イヴェールは知らなかったが、ローランサンは前からこの輸送路の件に関して疑われていた。何度道を変えても、何度手を変えようとも、それを上回る策を持って襲撃される。誰かが情報を漏らしているかのように。余所者のローランサンは、一番にその疑いをかけられたのだ。だから領民の態度は彼に一層冷たくなっていたし、今だって部屋の雰囲気はより重くなっている。

「前も、ローランサンは僕等と一緒に襲撃を追いかえしただろ?」

イヴェールはそう言って、背筋に流れる氷のような危惧を誤魔化した。
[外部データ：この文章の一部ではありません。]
import Literature.MathematicalPhysics.QuantumLattice.HubbardFermiSeaTangentRowsDiluteBeyondHalfTPrimeM13o20
import Literature.MathematicalPhysics.QuantumLattice.HubbardFermiSeaTangentRowsDiluteBeyondHalfTPrimeM3o5
import Literature.MathematicalPhysics.QuantumLattice.HubbardFermiSeaTangentRowsDiluteFarTPrime
import Literature.MathematicalPhysics.QuantumLattice.HubbardFermiSeaTangentRowsQuarterFilling
import Literature.MathematicalPhysics.QuantumLattice.HubbardNNNHoppingEnergyDensityMonotone
import Summits.Ventures.CertifiedManyBodySolver.Certificates.HubbardSquare_n1_deepSheet_farColumnFloors_K5a
import Summits.Ventures.CertifiedManyBodySolver.Certificates.HubbardSquare_n1_deepSheet_farColumnFloors_K5b
import Summits.Ventures.CertifiedManyBodySolver.Certificates.HubbardSquare_n1_deepSheet_farColumnFloors_K5c
import Summits.Ventures.CertifiedManyBodySolver.Certificates.HubbardSquare_n1_deepSheet_farColumnFloors_K5d
import Summits.Ventures.CertifiedManyBodySolver.Certificates.HubbardSquare_n1o2_farstrip_lower_jensen606_674_649
import Summits.Ventures.CertifiedManyBodySolver.Certificates.HubbardSquare_n7o8_TKT_obliqueStation_splitPlane_r554_r555_r590
import Summits.Ventures.CertifiedManyBodySolver.Certificates.HubbardSquare_n7o8_splitPlane2_stage2_byName_discharge
import Summits.Ventures.CertifiedManyBodySolver.Certificates.HubbardSquare_n7o8_splitPlaneQ1_byName_readers
import Summits.Ventures.CertifiedManyBodySolver.Certificates.HubbardTTPrime_polarizedBandCaps_kernelD
import Summits.Ventures.CertifiedManyBodySolver.Observables.PhaseSeparationExclusionBox
import Summits.Ventures.CertifiedManyBodySolver.Observables.PhaseSeparationExclusionDeepXLColumnsY1v
import Summits.Ventures.CertifiedManyBodySolver.Observables.PhaseSeparationExclusionFarOneYBCO
import Summits.Ventures.CertifiedManyBodySolver.Observables.PhaseSeparationExclusionFarQuarterNodes
import Summits.Ventures.CertifiedManyBodySolver.Observables.PhaseSeparationExclusionHalfFillingColumnU5
import Summits.Ventures.CertifiedManyBodySolver.Observables.PhaseSeparationExclusionHolePlaneCap
import Summits.Ventures.CertifiedManyBodySolver.Observables.PhaseSeparationExclusionQuarterConvexFloor
import Summits.Ventures.CertifiedManyBodySolver.Observables.PhaseSeparationExclusionSplitPlaneSevenEighthsCap
import Summits.Ventures.CertifiedManyBodySolver.Observables.PhaseSeparationExclusionStripPolCaps
import Summits.Ventures.CertifiedManyBodySolver.Observables.PhaseSeparationExclusionVirtualColumns
import HarnessLib
import HarnessLib.Audit
omit [IsManifold (𝓡 3) ∞ H] in
/-- Pointwise unfolding of the seam primitive. [folklore] -/
theorem seamGluePrimitive_apply (δ K : ℝ) (α₁ α₂ : MForm ((𝓡 3).prod 𝓘(ℝ, ℝ)) (H × ℝ) ℝ 1)
    (β : MForm (𝓡 3) H ℝ 1) (p : H × ℝ) :
    seamGluePrimitive δ K α₁ α₂ β p = cutPlus δ p.2 • α₁ p +
      ((1 - cutPlus δ p.2 - cutPlus δ (-p.2)) * (K - p.2 ^ 2)) • sliceForm β p +
      cutPlus δ (-p.2) • α₂ p :=
  rfl

omit [IsManifold (𝓡 3) ∞ H] in
/-- The flat representative is additive. [folklore] -/
theorem flatRep_add {k : ℕ} (α α' : MForm ((𝓡 3).prod 𝓘(ℝ, ℝ)) (H × ℝ) ℝ k) (h₀ : H)
    (u : EuclideanSpace ℝ (Fin 4)) : flatRep (α + α') h₀ u = flatRep α h₀ u + flatRep α' h₀ u :=
  rfl

omit [IsManifold (𝓡 3) ∞ H] in
/-- The flat representative of a function multiple. [folklore] -/
theorem flatRep_fun_smul {k : ℕ} (f : H × ℝ → ℝ) (α : MForm ((𝓡 3).prod 𝓘(ℝ, ℝ)) (H × ℝ) ℝ k)
    (h₀ : H) (u : EuclideanSpace ℝ (Fin 4)) :
    flatRep (f • α) h₀ u = f (seamChartInv h₀ u) • flatRep α h₀ u := by
  ext w
  rfl

omit [IsManifold (𝓡 3) ∞ H] in
/-- The second coordinate of the inverse product chart is `u₀`. [folklore] -/
theorem seamChartInv_snd (h₀ : H) (u : EuclideanSpace ℝ (Fin 4)) : (seamChartInv h₀ u).2 = u 0 := rfl

/-- Expansion of the general fold primitive with the glued profile. [folklore] -/
theorem genFoldPrimitive_gluedProfile (δ K : ℝ) (F₁ F₂ : EuclideanSpace ℝ (Fin 4) → ℝ)
    (b : EuclideanSpace ℝ (Fin 4) → EuclideanSpace ℝ (Fin 4) →L[ℝ] ℝ) (u : EuclideanSpace ℝ (Fin 4)) :
    genFoldPrimitive (gluedProfile δ K F₁ F₂) b u =
      cutPlus δ (u 0) • genFoldPrimitive F₁ b u +
        ((1 - cutPlus δ (u 0) - cutPlus δ (-(u 0))) * (K - (u 0) ^ 2)) • covectorToOneForm (b u) +
        cutPlus δ (-(u 0)) • genFoldPrimitive F₂ b u := by
  simp only [genFoldPrimitive, gluedProfile, smul_smul, ← add_smul]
完全に否定できない立場が悔しくて、ぎりと唇をかみしめる。しかし言い終わりと重ねるように、ローランサンの欠伸が重なった。

「いいぜ、俺は抜けても。お前達だけじゃあ、イヴェも不安だろうけどな」
「なにっ」

がっと立ち上がった数人を、イヴェ―ルが慌てて止めれば、緩慢に振り返った複数の視線が絡まる。視線は「どうするのか」と決定を問うていた。

イヴェールは一度俯き、手を握りしめ、開いて、乾いた口内を空けて言葉を絞った。

「……じゃあ、今回はローランサン抜きで、いく」

そうすれば、彼の疑いも晴れるはずだと言い聞かせて。しかしそう宣言した一瞬、ローランサンがひどく傷ついた表情を見せたのが、イヴェールの鼓動を速めた。その後、派手に床を踏み鳴らして部屋を出て行ったローランサンを追いかけることも出来ずに、イヴェールは先程貰った輸送路の図を震える右手で広げる。